O LENÇOL PERFUMADO

Naquela casa havia rotina para tudo. Tudo parecia sempre seguir um ritual sagrado e milenar. A mesa do café da manhã posta exatamente às seis horas, o almoço neuroticamente às doze e jantar às dezoito. Celeste fazia questão de tudo estar sempre pronto a tempo e a hora, e acostumada estava há exatos doze anos desde que se casara com Anselmo. Era a ressurreição da mulher que fazia todo dia, tudo sempre igual. Ela quase nunca saía de seu lar, sempre ocupada com os afazeres da casa, o cuidado com os dois filhos e o trabalho como representante comercial. Aliás, justificava sua rotina como forma de manter a vida sempre organizada.

Fim de semana ela foi visitar os pais, já idosos em outra cidade. Dessa vez, ele não pôde acompanhá-la e ela seguiu com os filhos. A despedida foi com um belo beijo de amor trocado entre os dois sempre apaixonados.

Chegou domingo no início da noite e sentiu um cheiro diferente no ar. Celeste foi até a cozinha e viu que tudo estava exatamente como ela deixara no dia que saiu. Os filhos famintos exigiram ainda um lanche rápido. Anselmo não estava em casa, o que era incomum. Ele nunca saía aos domingos à tarde. Deve ter ido à missa, pensou Celeste.

Já eram vinte e uma horas quando Anselmo chegou, assustado ao ver a esposa e os filhos em casa, pois esperava-os após as vinte e duas horas, horário costumeiro de voltarem.
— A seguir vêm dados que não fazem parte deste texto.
import Mathlib.RingTheory.HopfAlgebra.Basic
import Mathlib.RingTheory.Bialgebra.Convolution
import Mathlib.RingTheory.TensorProduct.Maps
import HarnessLib

/-!
# Hopf algebra structure from a functorial group law on points (Yoneda)

Let `K` be a commutative ring and `H` a commutative `K`-algebra. A **functorial group law** on the
corepresentable functor of points `R' ↦ Hom_{K-alg}(H, R')` of the affine `K`-scheme `Spec H`
(group structures on `Hom_{K-alg}(H, R')` for all commutative `K`-algebras `R'`, natural in `R'`)
is the same thing as a structure of commutative Hopf algebra on `H`: the comultiplication is the
product `Δ = p₁ · p₂ : H → H ⊗ H` of the two universal points `p₁, p₂ : H → H ⊗ H`, the counit is
the unit point `H → K`, and the antipode is the inverse of the universal point `id : H → H`
(Görtz–Wedhorn, *Algebraic Geometry II*, §(27.2) and Def. 27.6; Waterhouse, *Introduction to
affine group schemes*, §1.4). This file carries out this half of the dictionary by pure algebra
(`Literature.NumberTheory.DiophantineGeometry.CorepGroupLaw.toHopfAlgebra`) and shows that, for the resulting Hopf algebra, the given
group law on points *is* Mathlib's convolution product on `WithConv (H →ₐ[K] R')`
(`Literature.NumberTheory.DiophantineGeometry.CorepGroupLaw.toConv_mul`), so that results on the convolution group of a Hopf algebra
(e.g. Deligne's theorem `Literature.NumberTheory.DiophantineGeometry.Deligne.convPow_finrank_eq_one`) apply to it.

It is used in `Literature/NumberTheory/DiophantineGeometry/AVKernelHopf.lean` to put a Hopf
algebra structure on the affine algebra of the kernel of an isogeny of abelian varieties.

## Design notes

* The group law is recorded as a structure `Literature.CorepGroupLaw K H` quantifying over all
  commutative `K`-algebras `R' : Type u` in the universe of `K` and `H`; only the values
  `R' = K, H, H ⊗ H, H ⊗ (H ⊗ H)` and naturality along the coprojections are used.
* Mathlib already has this dictionary, in bundled categorical form:
  `CategoryTheory.GrpObj.ofRepresentableBy` (`Mathlib/CategoryTheory/Monoidal/Cartesian/Grp.lean`:
  a natural group structure on `Hom(-, X)` in a cartesian monoidal category makes `X` a group
  object, with multiplication the product of the two projections and inverse the inverse of `𝟙 X`,
  i.e. exactly `Δ = p₁ · p₂` and `S = id⁻¹` as below), applied in the cartesian monoidal category
  `(CommAlgCat K)ᵒᵖ`, composed with the instances `(A : (CommAlgCat R)ᵒᵖ) [MonObj A] :
  Bialgebra R A.unop` (`Mathlib/Algebra/Category/CommBialgCat.lean`) and
  `(A : (CommAlgCat R)ᵒᵖ) [GrpObj A] : HopfAlgebra R A.unop`
  (`Mathlib/Algebra/Category/CommHopfAlgCat.lean`), yields `toHopfAlgebra` from a `CorepGroupLaw`.
  The direct, unbundled re-proof given here (about 150 lines of `AlgHom` algebra) is kept for the
  following practical reasons, not because Mathlib lacks the mathematics: (a) the user
  (`AVKernelHopf`) produces and consumes an unbundled, single-universe family of group laws on
  `H →ₐ[K] R'`, `R' : Type u`, rather than a presheaf of groups on `(CommAlgCat K)ᵒᵖ` with a
  `RepresentableBy` datum; (b) it wants the instance `HopfAlgebra K H` on `H` itself rather than on
  the carrier of `(op (CommAlgCat.of K H)).unop`; (c) it needs the identification of the given group
  law with Mathlib's convolution product on `WithConv (H →ₐ[K] R')` (`toConv_mul`, `toConv_one`,
  `toConv_inv_mul`) to apply `Literature.NumberTheory.DiophantineGeometry.Deligne.convPow_finrank_eq_one`, and Mathlib's `AlgHom.convGroup`
  at this pin assumes `[Bialgebra R C]` on the *target* `C`, so for a plain commutative algebra `R'`
  the inverse must be related to convolution by hand (`toConv_inv_mul`). Also used from Mathlib:
  `Bialgebra.ofAlgHom` (bialgebra axioms in `AlgHom` form), `AlgHom.convMul_def`,
  `AlgHom.convOne_def`, `WithConv`.
* Only `mul_assoc`, `one_mul` (left unit) and `inv_mul` (left inverse) are axioms of a
  `CorepGroupLaw`; `mul_one` and `mul_inv` are derived (`CorepGroupLaw.mul_inv`,
  `CorepGroupLaw.mul_one`), as for abstract groups.

## Main statements

* `Literature.NumberTheory.DiophantineGeometry.CorepGroupLaw.toBialgebra`, `Literature.NumberTheory.DiophantineGeometry.CorepGroupLaw.toHopfAlgebra`: the Hopf algebra structure.
* `Literature.NumberTheory.DiophantineGeometry.CorepGroupLaw.isCocomm`: it is cocommutative if the group law is commutative.
* `Literature.NumberTheory.DiophantineGeometry.CorepGroupLaw.toConv_mul`, `Literature.NumberTheory.DiophantineGeometry.CorepGroupLaw.toConv_one`: the group law is convolution.

## References

* U. Görtz, T. Wedhorn, *Algebraic Geometry II* (2023), §(27.2), (27.2.1) and Definition 27.6
  (PDF p. 800 of the held copy = printed p. 606); commutative affine group schemes ↔
  cocommutative commutative Hopf algebras (PDF p. 801 = printed p. 607).
* W. C. Waterhouse, *Introduction to affine group schemes* (1979), §§1.3–1.4.
-/

universe u

open TensorProduct WithConv

noncomputable section

namespace Literature.NumberTheory.DiophantineGeometry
__ Deu saudade querido, exclamou Celeste.

__ É, eu fui à casa do meu colega de trabalho, estava chato aqui sem você.

__ Tudo bem querido. E beijou-o no rosto, dando-lhe um abraço e percebendo que ele estava meio trêmulo.

Rapidamente Celeste reforçou o lanche, pensando que o marido estava mal alimentado por ter ficado só durante o fim de semana. Tudo parecia transcorrer na mais perfeita normalidade.

Os lençois são trocados todas as sextas, impreterivelmente. Celeste vai ao quarto para desfazer suas malas. Acende a luz e percebe um desarranjo no ar. Sorriu, levemente, pensando como é difícil para um homem viver numa casa sem mulher. Havia um anel seu jogado ao chão, uma roupa íntima do marido jogado de qualquer forma dentro do seu guarda-roupas e um cheiro diferente no banheiro do quarto. Foi quando ela se deu conta de que o lençol que estava na cama era outro, e não aquele trocado na sexta-feira. Teria ele se sentido mal, suado e necessitou trocar o lençol? Não disse uma só palavra e foi dormir preocupada. Apenas perguntou, quando ao lado do marido sonolento, já escuro e ela insone.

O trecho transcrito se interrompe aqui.